Employment, Earnings and Inequality: Realities and Opportunities in Low Wage Labor Markets Presenters
Learn about the conference presenters

Jeffrey Clemens is an assistant professor in the Department of Economics at UC San Diego. Clemens is currently a Visiting Assistant Professor at the Stanford Institute for Economic Policy Research. His research interests include public finance, health economics, and labor economics.


David Green is a professor in the Vancouver School of Economics at the University of British Columbia and an International Fellow at the Institute for Fiscal Studies in London. His research interests center around determinants of the wage and employment structure. In his recent work, this has entailed bridging between macro labour (worrying about general equilibrium effects) and micro labour identification issues.


Jacqueline Hagan  is a Robert G. Parr Term Professor of Sociology at the University of North Carolina at Chapel Hill. Her research interests include international migration, labor markets, race and ethnic relations, religion, gender, and human rights.
 


Ken Jacobs is the Chair of the Labor Center, where he has been a Labor Specialist since 2002. His areas of specialization include health care coverage, the California budget, low-wage work, the retail industry and public policy. Recent papers have examined the impact that the national health reform law will have on California small businesses, their employees, the self-employed, and the state overall; the economic effects of various options for closing California’s budget deficit; and declining job-based health coverage in California and the U.S.

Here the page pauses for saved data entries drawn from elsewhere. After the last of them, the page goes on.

import Literature.Computability.Cryptography.ComPRGExtraction
import Literature.Computability.Cryptography.ComPRGHidingMachine
import Literature.Computability.Cryptography.MildlyNonuniformPRG
import Literature.Computability.Cryptography.PseudorandomnessPRFProofs
import HarnessLib

/-!
# A pseudorandom generator from a bit-commitment scheme, VII: assembly (`BitCommitmentExist → PRGExist`)

Topic `Literature/Computability/Cryptography`. The last file of the series `ComPRGSpec` / `ComPRGProgram` /
`ComPRGModel` / `ComPRGExtraction` / `ComPRGHiding` / `ComPRGHidingMachine`, which formalise the proof of
M. Luby, *Pseudorandomness and Cryptographic Applications* (Princeton UP 1996), Lecture 10, Thm. 10.3
("a false entropy generator implies a pseudorandom generator", the mildly non-uniform version) for the
false-entropy generator `F(b, r) = (commit(1ⁿ, b; r), b)` of a bit-commitment scheme (Lecture 13, p. 137: a
one-sidedly binding, computationally hiding commitment has one bit of false entropy).

* `pS_le_bindingError`: the fraction of ambiguous honest blocks is at most the binding error, so for a
  statistically binding scheme the side condition `5·t·√pS ≤ 1` of Step 1 holds eventually
  (`eventually_small_pS`).
* `isPseudorandom_candI`: the three steps — Step 1 (`ComPRG.Setup.step1`, leftover hash on the committed pairs),
  Step 2 (`isCompIndistinguishable_hybrids`, the hiding hybrid) and Step 3 (`ComPRG.Setup.step3`, leftover hash
  on the seed) — give the pseudorandomness of the candidate of the good (non-computable) index `kGood n` with
  one bit of stretch.
* `PRGExist_of_bitCommitmentExist`: the mildly non-uniform family of candidates is turned into a pseudorandom
  generator by `PRGExist_of_advice_levels` (stretch each candidate, XOR them, all seed lengths — Håstad–
  Impagliazzo–Levin–Luby 1999, Prop. 4.8.1 with Prop. 3.3.4), exactly as in the last paragraph of Luby's proof
  ("use Theorem 3.3 … and Exercise 13 to combine the `p(n)+1` candidates"); and `PRFExist_of_bitCommitmentExist`
  by Goldreich–Goldwasser–Micali (`PRFExist_of_PRGExist_holds`).

All proved; no named facts.

## References

* M. Luby, *Pseudorandomness and Cryptographic Applications*, Princeton University Press 1996, Lecture 10,
  Thm. 10.3 and its proof; Lecture 13, p. 137 (bit commitment and false entropy).
* J. Håstad, R. Impagliazzo, L. Levin, M. Luby, *A pseudorandom generator from any one-way function*, SIAM J.
  Comput. 28 (1999), Prop. 4.8.1, Prop. 3.3.4.
* O. Goldreich, *Foundations of Cryptography I*, CUP 2001, Def. 4.4.1, Thm. 3.6.6.
-/

namespace Literature.Computability.Cryptography

open _root_.Computability Complexity Complexity.Brick Complexity.BitCodec Polynomial Hybrid AffineStr Finset RepSampI
  PRGStretch Filter Asymptotics FalseEntropy Topology

namespace ComPRG

namespace Setup

variable {S : Setup}

/-! ### Binding makes the honest pair almost injective -/

/-- **The binding error as an average over the sender's coins**:
`bindingError n = Pr_{r ← U_ρ}[commit(1ⁿ, 0; r) can be opened as 1]`. [cite: Goldreich2001, Def. 4.4.1 (2)] -/
theorem bindingError_eq (n : ℕ) [DecidablePred (· ∈ S.C.ambiguousSet n)] :
    S.C.bindingError n = uniformAvg (S.ρ n) fun r => if S.comRun n false r ∈ S.C.ambiguousSet n then (1 : ℝ) else 0 := by
  unfold BitCommitment.bindingError uniformAvg comRun
  rw [RandAlg.pr_eq_card_filter_div S.C.commit commitCode (n, false) (S.C.ambiguousSet n) (m := S.ρ n) (S.ρ_eq n false).symm,
    Finset.natCast_card_filter]

/-- **The ambiguous fraction is at most the binding error**: `pS n ≤ bindingError n` (an ambiguous honest block
has bit `0` and an ambiguous commitment string). [cite: Luby1996, Lecture 13, p. 137; Goldreich2001, Def. 4.4.1 (2)] -/
theorem pS_le_bindingError (hS : S.WF) (n : ℕ) : S.pS n ≤ S.C.bindingError n := by
  classical
  have hρJ : S.ρ n ≤ S.J n := S.ρ_le_J hS n
  -- `pS` as an average of an indicator over the blocks, bounded by the indicator of an ambiguous commitment
  have h1 : S.pS n ≤ uniformAvg (S.L0 n) fun l =>
      if S.comRun n false ((l.drop 1).take (S.ρ n)) ∈ S.C.ambiguousSet n then (1 : ℝ) else 0 := by
    unfold pS uniformAvg
    rw [card_Blk, ambig, Finset.natCast_card_filter, Nat.cast_pow, Nat.cast_two]
    refine div_le_div_of_nonneg_right (Finset.sum_le_sum fun x _ => ?_) (by positivity)
    dsimp only
    by_cases hx : S.bitOf x = false ∧ ∃ w', S.bitOf w' = true ∧ S.Cm n w' = S.Cm n x
    · obtain ⟨hb, x', hb', hc⟩ := hx
      rw [if_pos ⟨hb, x', hb', hc⟩, if_pos]
      refine ⟨S.coinsOf x', ?_, ?_⟩
      · show (S.coinsOf x').length = S.ρ n
        rw [coinsOf, List.length_take, List.length_drop, x'.toList_length]
        unfold L0; omega
      · have h : S.Cm n x' = S.Cm n x := hc
        rw [Cm, Cm, hb', hb] at h
        exact h
    · rw [if_neg hx]; positivity
  refine h1.trans (le_of_eq ?_)
  -- drop the bit and the unused coins
  have hL : S.L0 n = 1 + (S.ρ n + (S.L0 n - 1 - S.ρ n)) := by unfold L0; omega
  rw [bindingError_eq, hL, uniformAvg_append]
  have hinner : ∀ u : List Bool, u.length = 1 →
      (uniformAvg (S.ρ n + (S.L0 n - 1 - S.ρ n)) fun w =>
        if S.comRun n false (((u ++ w).drop 1).take (S.ρ n)) ∈ S.C.ambiguousSet n then (1 : ℝ) else 0) =
      uniformAvg (S.ρ n) fun r => if S.comRun n false r ∈ S.C.ambiguousSet n then (1 : ℝ) else 0 := by
    intro u hu
    obtain ⟨b, rfl⟩ := List.length_eq_one_iff.1 hu
    rw [uniformAvg_append]
    refine uniformAvg_congr fun r hr => ?_
    rw [uniformAvg_congr fun w _ => by
      rw [show (([b] ++ (r ++ w)).drop 1).take (S.ρ n) = r by
        show (r ++ w).take (S.ρ n) = r
        rw [List.take_append_of_le_length hr.ge, List.take_of_length_le hr.le]]]
    exact uniformAvg_const _ _
  rw [uniformAvg_congr hinner]
  exact uniformAvg_const _ _

/-- **The side condition of Step 1 holds eventually** for a statistically binding scheme:
`5·t(n)·√(pS n) ≤ 1` for all large `n`. [cite: Luby1996, Lecture 10, Theorem 10.3 (proof, Step 1); Goldreich2001, Def. 4.4.1 (2)] -/
theorem eventually_small_pS (hS : S.WF) (hb : S.C.IsStatisticallyBinding) :
    ∀ᶠ n in atTop, 5 * (S.t n : ℝ) * Real.sqrt (S.pS n) ≤ 1 := by
  have h := (hb.polynomial_mul ((25 * S.tP ^ 2).map (Nat.castRingHom ℝ))) 0
  simp only [pow_zero, one_mul] at h
  have heval : ∀ n : ℕ, ((25 * S.tP ^ 2).map (Nat.castRingHom ℝ)).eval (n : ℝ) = 25 * (S.t n : ℝ) ^ 2 := fun n => by
    rw [eval_map, eval₂_at_natCast, eq_natCast, Nat.cast_id, eval_mul, eval_pow, tP_eval, eval_ofNat]
    push_cast; ring
  filter_upwards [h.eventually (eventually_lt_nhds one_pos)] with n hn
  rw [heval] at hn
  have hpS := S.pS_nonneg n
  have hle : 25 * (S.t n : ℝ) ^ 2 * S.pS n ≤ 1 :=
    (mul_le_mul_of_nonneg_left (S.pS_le_bindingError hS n) (by positivity)).trans hn.le
  have hsq : (5 * (S.t n : ℝ) * Real.sqrt (S.pS n)) ^ 2 ≤ 1 := by
    rw [mul_pow, Real.sq_sqrt hpS]; nlinarith
  exact (pow_le_one_iff_of_nonneg (by positivity) two_ne_zero).1 hsq

/-! ### The three steps combined -/

/-- Geometric sequences are negligible. [folklore] -/
private theorem spd_geom {r : ℝ} (hr0 : 0 ≤ r) (hr1 : r < 1) (c : ℝ) :
    SuperpolynomialDecay atTop (fun n : ℕ => (n : ℝ)) fun n => c * r ^ n := by
  intro m
  have h := (tendsto_pow_const_mul_const_pow_of_abs_lt_one m (r := r) (by rwa [abs_of_nonneg hr0])).const_mul c
  rw [mul_zero] at h
  refine h.congr fun n => ?_
  ring

/-- `2^{−sl n} = (1/2)^{n+1}`. [folklore] -/
private theorem two_rpow_neg_sl (n : ℕ) : (2 : ℝ) ^ (-((sl n : ℕ) : ℝ)) = (1 / 2) ^ (n + 1) := by
  rw [Real.rpow_neg (by norm_num), Real.rpow_natCast, sl, one_div, inv_pow]

/-- The explicit error terms of Steps 1 and 3 are dominated by two geometric sequences. [folklore] -/
private theorem errors_le (n : ℕ) :
    2⁻¹ * (2 : ℝ) ^ (-((sl n : ℕ) : ℝ)) + Real.exp (-2 * ((n : ℝ) + 1)) +
        (2⁻¹ * (2 : ℝ) ^ (-((sl n : ℕ) : ℝ)) + Real.exp (-(((n : ℝ) + 1) / 2))) ≤
      2 * (1 / 2 : ℝ) ^ n + 2 * Real.exp (-1 / 2) ^ n := by
  have hh : 2⁻¹ * (2 : ℝ) ^ (-((sl n : ℕ) : ℝ)) ≤ (1 / 2 : ℝ) ^ n := by
    rw [two_rpow_neg_sl, pow_succ]
    have : (0 : ℝ) ≤ (1 / 2) ^ n := by positivity
    nlinarith
  have he : ∀ x : ℝ, x ≤ (n : ℝ) * (-1 / 2) → Real.exp x ≤ Real.exp (-1 / 2) ^ n := fun x hx => by
    rw [← Real.exp_nat_mul]; exact Real.exp_le_exp.2 hx
  have h2 := he (-2 * ((n : ℝ) + 1)) (by nlinarith [(Nat.cast_nonneg n : (0 : ℝ) ≤ n)])
  have h3 := he (-(((n : ℝ) + 1) / 2)) (by nlinarith [(Nat.cast_nonneg n : (0 : ℝ) ≤ n)])
  linarith

/-- **Luby's Theorem 10.3 for the commitment's false-entropy generator**: for a computationally hiding,
statistically binding scheme the candidate generator of the good index `kGood n` — seed `U_{a(n)}`, output
`a(n) + 1` bits — is pseudorandom. Step 1 (`step1`): leftover hash of the committed pairs, Step 2
(`isCompIndistinguishable_hybrids`): the hiding hybrid, Step 3 (`step3`): leftover hash of the seed.
[cite: Luby1996, Lecture 10, Theorem 10.3 (proof, Steps 1–3); Lecture 13, p. 137] -/
theorem isPseudorandom_candI (hS : S.WF) (hhid : S.C.IsComputationallyHiding) (hb : S.C.IsStatisticallyBinding) :
    IsPseudorandom (seedEnsembleI S.candI S.aP S.kGood) fun n => S.aP.eval n + 1 := by
  intro D hD
  have hhyb := isCompIndistinguishable_hybrids hS hhid D hD
  have hg1 : SuperpolynomialDecay atTop (fun n : ℕ => (n : ℝ)) fun n => (2 : ℝ) * (1 / 2) ^ n :=
    spd_geom (by norm_num) (by norm_num) 2
  have hg2 : SuperpolynomialDecay atTop (fun n : ℕ => (n : ℝ)) fun n => (2 : ℝ) * Real.exp (-1 / 2) ^ n :=
    spd_geom (Real.exp_pos _).le (Real.exp_lt_one_iff.2 (by norm_num)) 2
  refine ((hhyb.add hg1).add hg2).trans_eventually_abs_le ?_
  filter_upwards [eventually_small_pS hS hb, eventually_ge_atTop 1] with n hbind hn
  have h1 := S.step1 hS D n hbind
  have h3 := S.step3 hS D hn
  have he := errors_le n
  have hadv : distAdvantage D (S.X fun _ => 0) (S.X S.t) n =
      |(acceptPMF D n (S.X (fun _ => 0) n) true).toReal - (acceptPMF D n (S.X S.t n) true).toReal| := rfl
  simp only [Function.comp_apply, Pi.add_apply]
  rw [abs_of_nonneg (distAdvantage_nonneg _ _ _ _),
    abs_of_nonneg (add_nonneg (add_nonneg (distAdvantage_nonneg _ _ _ _) (by positivity)) (by positivity)), hadv]
  unfold distAdvantage uniformEnsemble
  simp only [aP_eval]
  have tri1 := abs_sub_le (acceptPMF D n (seedEnsembleI S.candI S.aP S.kGood n) true).toReal
      (acceptPMF D n (S.X (fun _ => 0) n) true).toReal (acceptPMF D n (uniformBits (S.a n + 1)) true).toReal
  have tri2 := abs_sub_le (acceptPMF D n (S.X (fun _ => 0) n) true).toReal
      (acceptPMF D n (S.X S.t n) true).toReal (acceptPMF D n (uniformBits (S.a n + 1)) true).toReal
  linarith

/-! ### Pseudorandom generators and functions from bit commitment -/

/-- **PRG from a well-formed commitment setup**: stretch every candidate, XOR the `mCnt(n)` stretched candidates
on independent seeds, all seed lengths (`PRGExist_of_advice_levels`). [cite: Luby1996, Lecture 10, Theorem 10.3
(proof, last paragraph: "combine the `p(n)+1` candidates"); HastadImpagliazzoLevinLuby1999, Prop. 4.8.1] -/
theorem PRGExist_of_WF (hS : S.WF) (hhid : S.C.IsComputationallyHiding) (hb : S.C.IsStatisticallyBinding) : PRGExist :=
  PRGExist_of_advice_levels (G := S.candI) S.aP S.mP (aStar := S.kGood) (S.candI_mem_FP hS)
    (fun N => by rw [mP_eval]; exact (S.kGood_lt_mCnt hS N).le)
    (fun N s hs => by rw [candI_boolPair, S.length_cand N _ (by rw [hs, aP_eval]), aP_eval])
    (isPseudorandom_candI hS hhid hb)

end Setup

end ComPRG

/-- **Bit commitment implies pseudorandom generators** (Luby 1996, Thm. 10.3 applied to the false-entropy
generator `(commit(b; r), b)` of the scheme, Lecture 13, p. 137; the mildly non-uniform guesses of the coin
count and of the entropy are removed by the XOR combiner).
[cite: Luby1996, Lecture 10, Theorem 10.3; Lecture 13, p. 137; HastadImpagliazzoLevinLuby1999, Prop. 4.8.1] -/
theorem PRGExist_of_bitCommitmentExist : BitCommitmentExist → PRGExist := by
  rintro ⟨C, heff, hhid, hb⟩
  obtain ⟨S, rfl, hS⟩ := ComPRG.Setup.exists_wf heff
  exact ComPRG.Setup.PRGExist_of_WF hS hhid hb

/-- **Bit commitment implies pseudorandom functions** (with Goldreich–Goldwasser–Micali).
[cite: Luby1996, Lecture 10, Theorem 10.3; Goldreich2001, Thm. 3.6.6] -/
theorem PRFExist_of_bitCommitmentExist : BitCommitmentExist → PRFExist := fun h =>
  PRFExist_of_PRGExist_holds (PRGExist_of_bitCommitmentExist h)

end Literature.Computability.Cryptography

Steven Lopez is an Associate Professor of Sociology at The Ohio State University. His research areas include sociology of work and the labor movement, political sociology, aging and health.  Lopez’s research focuses on the dilemmas of contemporary service sector union organizing, on the organization of care work in nursing homes, and on the lived experience of downward mobility in the Great Recession.


Dayanand Manoli is an assistant professor in the Department of Economics at the University of Texas at Austin. Professor Manoli’s research focuses on empirical analyses to document and improve the impacts of government policies. His research interests include social security and retirement policy, income tax policy and education policy.


Paul Osterman is the Nanyang Technological University (NTU) Professor of Human Resources and Management at the M.I.T. Sloan School of Management as well as a member of the Department of Urban Planning at M.I.T. His research concerns changes in work organization within companies, career patterns and processes within firms, economic development, urban poverty, and public policy surrounding skills training and employment programs.


David Pedulla is an Assistant Professor in the Department of Sociology and a Faculty Research Associate of the Population Research Center at the University of Texas at Austin. His research interests include race and gender stratification, labor markets, economic and organizational sociology, and experimental methods. Specifically, his research agenda examines the consequences of the rise of non-standard, contingent, and precarious employment in the United States as well as the processes leading to race and gender labor market stratification.